TASK INPUT START

/-!
# `CorrectorPressureDecay` — negative knowledge: the free gas IS a hard-sphere flow of diameter `0`

Support file for crux `stmt-AtomisticToContinuum-14135` (`AntiMazurCoboundaries.CorrectorPressureDecay`, "X"),
written by the standing disprover (cdisprove seat, cycle 2). It constructs, for every particle number `n`, an
inhabitant of the tree's hypothesis structure `HardSphereFlow (Torus.geometry (Fin 3)) 0 n` whose flow map is FREE
FLIGHT (`freeFlow`, `freeFlow_flow`), and hence an inhabitant `freeFlow₀ N` of the crux's own flow type
`HardSphereFlow _ (hsDiameter 0 N) (N + 1)` at reduced diameter `σ = 0` (`hsDiameter 0 N = 0`). This discharges the
hypothesis `FreeFlowZeroDiameter` under which the cycle-1 disproof showed that X FAILS at `σ = 0` (collisions are
load-bearing); the unconditional refutation is `Negative/ZeroDiameter.lean`.

Construction. At diameter `0` the hard-sphere domain is everything and the contact set of a pair is the
COINCIDENCE set `xᵢ = xⱼ`, at which the trajectory axiom `binary` cannot hold (`IsIncoming` needs a non-zero
separation vector): a diameter-`0` trajectory must therefore be collision-free, i.e. pure free flight. The good set
is `good n = {z | ∀ i ≠ j, ∀ k ∈ ℤ³, ‖u‖²(r − k) ≠ ⟪r − k, u⟫ u}` (`r` = minimal-image relative position, `u` =
relative velocity): no pair is collinear with a lattice translate. It is

* measurable (countable intersection of `{obstr ≠ 0}`, `measurableSet_good`);
* invariant: along the free flight `r(t) = r + t u + (lattice vector)` (`relPos_freeFlight`, from
  `proj_eq_proj_iff_holds`), which permutes the obstruction family (`obstr_freeFlight`);
* collision-free: a coincidence at time `t` means `r + t u ∈ ℤ³`, killing an obstruction
  (`relPos_freeFlight_ne_zero`, `collisionTimes_eq_empty`), so good orbits are hard-sphere trajectories
  (`isHardSphereTrajectory_freeFlight`);
* Liouville-conull (`volume_compl_good`): for fixed data of particle `j` and `xᵢ ≠ xⱼ` the bad `vᵢ` lie on a line
  (`addHaar_submodule`), and `xᵢ = xⱼ` is one point of `𝕋³` (Haar on the circle has no atoms,
  `instNullSingletonClassUnitAddCircle`); Fubini one particle at a time (`volume_eq_zero_of_sections`, tree).

Liouville's theorem for the free flight is the tree's `measurePreserving_freeFlight_torus_holds`. All `[folklore]`.
-/

noncomputable section

open MeasureTheory Set Filter Topology Function
open scoped ENNReal InnerProductSpace

namespace Summit.AtomisticToContinuum.HydrodynamicLimit.Theorems.CorrectorPressureDecayNegative.FreeFlow

open Literature.Analysis.FluidPDE
open Literature.Analysis.FunctionSpaces.Torus (proj latticeVec latticeVec_apply proj_latticeVec proj_eq_proj_iff_holds
  measurable_proj continuous_proj)
open Literature.MathematicalPhysics.KineticTheory (T3 V3 hsDiameter)

/-- The torus geometry of `𝕋³`. [folklore] -/
abbrev G3 : Geometry (Fin 3) T3 := Torus.geometry (Fin 3)

/-- Phase space of `n` point particles on `𝕋³`. [folklore] -/
abbrev TPhase (n : ℕ) : Type := Config n (Fin 3) T3

variable {n : ℕ}

/-- Minimal-image relative position of the pair `(i, j)`. [folklore] -/
def relPos (z : TPhase n) (i j : Fin n) : V3 := Torus.reprSym ((z i).1 - (z j).1)

/-- Relative velocity of the pair `(i, j)`. [folklore] -/
def relVel (z : TPhase n) (i j : Fin n) : V3 := (z i).2 - (z j).2
/-!
# Six-vertex spectral measures: `Ψ_μ` determines `μ` (DKLM 2026, Part II §1.1, the "simple exercise")

H. Duminil-Copin, K. K. Kozlowski, P. Lammers, I. Manolescu, *Gaussian free field convergence of
the six-vertex model with `-1 ≤ Δ ≤ -1/2`*, arXiv:2603.06268 (2026) [DKLM2026SixVertexGFF]
(`paper:arxiv-2603.06268`, chunks p0022, p0036):

> it is a simple exercise (see also the proof of Theorem (thm:main measure)) to check from the
> expression above that `Ψ₂ = σ²·Ψ₂^GFF` for some `σ > 0` if and only if `μ[{b² ≠ a²}] = 0` and the
> density of the first marginal of `μ` is `σ²/(2πa) da`.

This file proves the **"only if" direction** for measures in the space `𝓜_{c,C}` of
Definition 29 (where all subsequential limits of the `μ_L` live, Lemma 31 (i)), in the strong form
**`Ψ_μ` determines `μ`**:

1. `dklmF_eq_of_dklmPsi_eq` — *`Ψ` determines `F`*: if `Ψ_μ = Ψ_ν` on the configurations of two
   HORIZONTAL pairs `(m+1, 0, x₁', y₁', x₂, 0)` (first pair of integer length `m+1`, vertical offset
   `y₁'`, `x₁', x₂ > 0`), then `F_μ = F_ν` on `(0,∞) × ℝ` (Lemma 37 (i): the `ε`-derivative of `Ψ`
   is a difference of two values of `F`; Lemma 37 (iv)–(v): `F(x,y) → 0` as `x → ∞`);
2. `eq_of_dklmF_eq` — *`F` determines `μ`*: `y ↦ F(x,-y)` is the characteristic function of the
   finite measure `(a e^{-ax} μ) ∘ snd⁻¹` (`SixVertexSpectralTiltMeasure.lean`), so these
   `b`-marginals agree (`Measure.ext_of_charFun`);
   then for every Borel `B ⊆ ℝ`, `x ↦ (a e^{-ax}μ)(ℝ × B)` is the Laplace transform of the
   `a`-marginal of `a 𝟙_B(b) μ`, so these agree
   (`Literature.MeasureTheory.Integral.ext_of_forall_lintegral_exp_neg_nat_mul_eq`); hence `a μ`
   and `a ν` agree on rectangles, hence everywhere, and `μ = ν`;
3. `eq_of_dklmPsi_eq`, **`eq_gffSpectralMeasure_of_dklmPsi_eq_gff`** — `Ψ_μ = Ψ_ν ⇒ μ = ν`, and
   `Ψ_μ = σ² Ψ₂^GFF ⇒ μ = μ_σ = ½(δ_{b=a}+δ_{b=-a}) ⊗ σ²/(2πa) da` (with
   `integral_chiCont_gffSpectralMeasure`, the "if" direction).

In particular Theorem 53 follows from the convergence `Φ₂^{(δ)} → σ² Ψ₂^GFF` and Lemma 34
(`Ψ₂ = Ψ_μ` along convergence sequences) without the detour through Theorems 40 and 46.

## References

* H. Duminil-Copin, K. K. Kozlowski, P. Lammers, I. Manolescu, arXiv:2603.06268 (2026), Part II,
  §1.1 (the "simple exercise"), Lemma 37, Theorem 53. [DKLM2026SixVertexGFF]
-/

noncomputable section

open MeasureTheory Set Filter Topology Complex
open scoped ENNReal
open Literature.MeasureTheory.Integral

namespace Literature.Probability.LatticeModels.SixVertex

variable {c C c' C' : ℝ} {μ ν : Measure (ℝ × ℝ)}

/-! ## 1. `Ψ` determines `F` -/

/-- **The `ε`-derivatives agree**: `F_μ(m+1+x₁', y₁') - F_μ(x₁',y₁') = F_ν(m+1+x₁', y₁') - F_ν(x₁',y₁')`
whenever `Ψ_μ = Ψ_ν` on the configurations `(m+1, 0, x₁', y₁', ε, 0)`, `ε > 0` — two HORIZONTAL
pairs, the first of integer length `m + 1` (Lemma 37 (i) at `y₁ = 0`).
[cite: DKLM2026SixVertexGFF, Part II, Lemma 37 (i)] -/
theorem dklmF_sub_eq_of_dklmPsi_eq (hμ : μ ∈ dklmSpaceM c C) (hν : ν ∈ dklmSpaceM c' C')
    (hΨ : ∀ (m : ℕ) (x₁' y₁' x₂ : ℝ), 0 < x₁' → 0 < x₂ →
      dklmPsi μ (m + 1) 0 x₁' y₁' x₂ 0 = dklmPsi ν (m + 1) 0 x₁' y₁' x₂ 0)
    (m : ℕ) {x₁' : ℝ} (hx₁' : 0 < x₁') (y₁' : ℝ) :
    dklmF μ ((((m : ℝ) + 1) + x₁' : ℝ) : ℂ) (0 + y₁') - dklmF μ (x₁' : ℂ) y₁' =
      dklmF ν ((((m : ℝ) + 1) + x₁' : ℝ) : ℂ) (0 + y₁') - dklmF ν (x₁' : ℂ) y₁' := by
  have hx₁ : (0 : ℝ) ≤ (m : ℝ) + 1 := by positivity
  refine tendsto_nhds_unique_of_eventuallyEq (tendsto_dklmPsi_div hμ hx₁ hx₁' 0 y₁')
    (tendsto_dklmPsi_div hν hx₁ hx₁' 0 y₁') ?_
  filter_upwards [self_mem_nhdsWithin] with ε (hε : 0 < ε)
  rw [hΨ m x₁' y₁' ε hx₁' hε]

/-- `F(x + n, y) → 0` as `n → ∞` (Lemma 37 (iv)–(v)). [cite: DKLM2026SixVertexGFF, Part II, Lemma 37 (iv)–(v)] -/
theorem tendsto_dklmF_add_nat (hμ : μ ∈ dklmSpaceM c C) (x y : ℝ) :
    Tendsto (fun n : ℕ => dklmF μ (((n : ℝ) + x : ℝ) : ℂ) y) atTop (𝓝 0) := by
  rw [tendsto_zero_iff_norm_tendsto_zero]
  have hlim : Tendsto (fun n : ℕ => (dklmF μ ((((n : ℝ) + x : ℝ) : ℂ)) 0).re) atTop (𝓝 0) := by
    have h1 := (tendsto_dklmF_atTop hμ).comp (tendsto_atTop_add_const_right atTop x tendsto_natCast_atTop_atTop)
    have h2 := (Complex.continuous_re.tendsto 0).comp h1
    rw [Complex.zero_re] at h2
    exact h2
  refine squeeze_zero (fun n => norm_nonneg _) (fun n => ?_) hlim
  have := norm_dklmF_le hμ ((((n : ℝ) + x : ℝ) : ℂ)) y
  rwa [Complex.ofReal_re] at this

/-- **`Ψ` determines `F`**: for `μ, ν ∈ 𝓜`, if `Ψ_μ = Ψ_ν` on the configurations of two
horizontal pairs `(m+1, 0, x₁', y₁', x₂, 0)` (`m ∈ ℕ`, `x₁', x₂ > 0`, `y₁' ∈ ℝ`), then `F_μ = F_ν` on
`(0,∞) × ℝ`. [cite: DKLM2026SixVertexGFF, Part II §1.1 and Lemma 37] -/
theorem dklmF_eq_of_dklmPsi_eq (hμ : μ ∈ dklmSpaceM c C) (hν : ν ∈ dklmSpaceM c' C')
    (hΨ : ∀ (m : ℕ) (x₁' y₁' x₂ : ℝ), 0 < x₁' → 0 < x₂ →
      dklmPsi μ (m + 1) 0 x₁' y₁' x₂ 0 = dklmPsi ν (m + 1) 0 x₁' y₁' x₂ 0)
    {x : ℝ} (hx : 0 < x) (y : ℝ) : dklmF μ x y = dklmF ν x y := by
  -- `F_μ(x,y) - F_ν(x,y) = F_μ(m+1+x,y) - F_ν(m+1+x,y) → 0`
  have hconst : ∀ m : ℕ, dklmF μ x y - dklmF ν x y =
      dklmF μ (((((m + 1 : ℕ) : ℝ)) + x : ℝ) : ℂ) (0 + y) - dklmF ν (((((m + 1 : ℕ) : ℝ)) + x : ℝ) : ℂ) (0 + y) := by
    intro m
    have h := dklmF_sub_eq_of_dklmPsi_eq hμ hν hΨ m hx y
    push_cast at h ⊢
    linear_combination (-1 : ℂ) * h
  have hlim : Tendsto (fun m : ℕ => dklmF μ (((((m + 1 : ℕ) : ℝ)) + x : ℝ) : ℂ) (0 + y) -
      dklmF ν (((((m + 1 : ℕ) : ℝ)) + x : ℝ) : ℂ) (0 + y)) atTop (𝓝 (0 - 0)) := by
    rw [zero_add]
    exact ((tendsto_dklmF_add_nat hμ x y).comp (tendsto_add_atTop_nat 1)).sub
      ((tendsto_dklmF_add_nat hν x y).comp (tendsto_add_atTop_nat 1))
  rw [sub_zero] at hlim
  have : dklmF μ x y - dklmF ν x y = 0 :=
    tendsto_nhds_unique (tendsto_const_nhds.congr fun m => hconst m) hlim
  exact sub_eq_zero.1 this

/-! ## 2. `F` determines `μ` -/

/-- Equal `F`-functions give equal `b`-marginals of the tilted measures (`Measure.ext_of_charFun`).
[cite: DKLM2026SixVertexGFF, Part II §1.1] -/
theorem map_snd_tiltMeasure_eq_of_dklmF_eq (hμ : μ ∈ dklmSpaceM c C) (hν : ν ∈ dklmSpaceM c' C')
    (hF : ∀ x : ℝ, 0 < x → ∀ y : ℝ, dklmF μ x y = dklmF ν x y) {x : ℝ} (hx : 0 < x) :
    (tiltMeasure μ x).map Prod.snd = (tiltMeasure ν x).map Prod.snd := by
  haveI := isFiniteMeasure_tiltMeasure hμ hx
  haveI := isFiniteMeasure_tiltMeasure hν hx
  refine Measure.ext_of_charFun (funext fun t => ?_)
  rw [charFun_map_snd_tiltMeasure hμ x, charFun_map_snd_tiltMeasure hν x, hF x hx]

/-- The tilted mass of a horizontal strip `ℝ × B` is the `b`-marginal mass of `B`. [folklore] -/
theorem tiltMeasure_univ_prod (μ : Measure (ℝ × ℝ)) (x : ℝ) {B : Set ℝ} (hB : MeasurableSet B) :
    tiltMeasure μ x (univ ×ˢ B) = (tiltMeasure μ x).map Prod.snd B := by
  rw [Measure.map_apply measurable_snd hB, univ_prod]

/-- The `a`-marginal of the tilted measure `a e^{-a} μ` restricted to the strip `ℝ × B`. [folklore] -/
def stripMarginal (μ : Measure (ℝ × ℝ)) (B : Set ℝ) : Measure ℝ :=
  ((tiltMeasure μ 1).restrict (univ ×ˢ B)).map Prod.fst

/-- The Laplace transform of the strip marginal at `s` is the `(1+s)`-tilted mass of the strip.
[cite: DKLM2026SixVertexGFF, Part II, proof of Theorem 53] -/
theorem lintegral_exp_neg_stripMarginal (μ : Measure (ℝ × ℝ)) {B : Set ℝ} (hB : MeasurableSet B) (s : ℝ) :
    ∫⁻ a, ENNReal.ofReal (Real.exp (-(s * a))) ∂stripMarginal μ B = tiltMeasure μ (1 + s) (univ ×ˢ B) := by
  have hmeas : Measurable fun a : ℝ => ENNReal.ofReal (Real.exp (-(s * a))) :=
    (Real.measurable_exp.comp (measurable_id.const_mul s).neg).ennreal_ofReal
  have hmeas2 : Measurable fun p : ℝ × ℝ => ENNReal.ofReal (Real.exp (-(s * p.1))) := hmeas.comp measurable_fst
  have hstrip : MeasurableSet (univ ×ˢ B : Set (ℝ × ℝ)) := MeasurableSet.univ.prod hB
  rw [stripMarginal, lintegral_map hmeas measurable_fst, tiltMeasure, tiltMeasure,
    setLIntegral_withDensity_eq_setLIntegral_mul _ (measurable_tiltDensity 1) hmeas2 hstrip,
    withDensity_apply _ hstrip]
  refine setLIntegral_congr_fun hstrip fun p _ => ?_
  simp only [Pi.mul_apply, tiltDensity]
  have hs' : 0 ≤ Real.exp (-(s * p.1)) := Real.exp_nonneg _
  rw [mul_comm (ENNReal.ofReal _), ← ENNReal.ofReal_mul hs']
  congr 1
  rw [mul_comm (Real.exp _), mul_assoc, ← Real.exp_add]
  congr 2
  ring

/-- The strip marginal gives no mass to `{a < 0}` (the density `a e^{-a}` vanishes there). [folklore] -/
theorem stripMarginal_Iio (μ : Measure (ℝ × ℝ)) (B : Set ℝ) : stripMarginal μ B (Iio 0) = 0 := by
  have hm : MeasurableSet (Prod.fst ⁻¹' Iio (0 : ℝ) : Set (ℝ × ℝ)) := measurableSet_Iio.preimage measurable_fst
  rw [stripMarginal, Measure.map_apply measurable_fst measurableSet_Iio]
  refine le_antisymm ((Measure.restrict_apply_le _ _).trans (le_of_eq ?_)) bot_le
  rw [tiltMeasure, withDensity_apply _ hm]
  refine (setLIntegral_congr_fun hm fun p (hp : p.1 < 0) => ?_).trans lintegral_zero
  rw [tiltDensity, ENNReal.ofReal_of_nonpos]
  nlinarith [Real.exp_pos (-(p.1 * 1))]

TASK INPUT END

ABOUT THIS TASK
Could you output, exactly and with nothing else, the lines from the start of the records through the line containing "invariant: along the"?

SOLUTION TO THIS PROBLEM
/-!
# `CorrectorPressureDecay` — negative knowledge: the free gas IS a hard-sphere flow of diameter `0`

Support file for crux `stmt-AtomisticToContinuum-14135` (`AntiMazurCoboundaries.CorrectorPressureDecay`, "X"),
written by the standing disprover (cdisprove seat, cycle 2). It constructs, for every particle number `n`, an
inhabitant of the tree's hypothesis structure `HardSphereFlow (Torus.geometry (Fin 3)) 0 n` whose flow map is FREE
FLIGHT (`freeFlow`, `freeFlow_flow`), and hence an inhabitant `freeFlow₀ N` of the crux's own flow type
`HardSphereFlow _ (hsDiameter 0 N) (N + 1)` at reduced diameter `σ = 0` (`hsDiameter 0 N = 0`). This discharges the
hypothesis `FreeFlowZeroDiameter` under which the cycle-1 disproof showed that X FAILS at `σ = 0` (collisions are
load-bearing); the unconditional refutation is `Negative/ZeroDiameter.lean`.

Construction. At diameter `0` the hard-sphere domain is everything and the contact set of a pair is the
COINCIDENCE set `xᵢ = xⱼ`, at which the trajectory axiom `binary` cannot hold (`IsIncoming` needs a non-zero
separation vector): a diameter-`0` trajectory must therefore be collision-free, i.e. pure free flight. The good set
is `good n = {z | ∀ i ≠ j, ∀ k ∈ ℤ³, ‖u‖²(r − k) ≠ ⟪r − k, u⟫ u}` (`r` = minimal-image relative position, `u` =
relative velocity): no pair is collinear with a lattice translate. It is

* measurable (countable intersection of `{obstr ≠ 0}`, `measurableSet_good`);
* invariant: along the free flight `r(t) = r + t u + (lattice vector)` (`relPos_freeFlight`, from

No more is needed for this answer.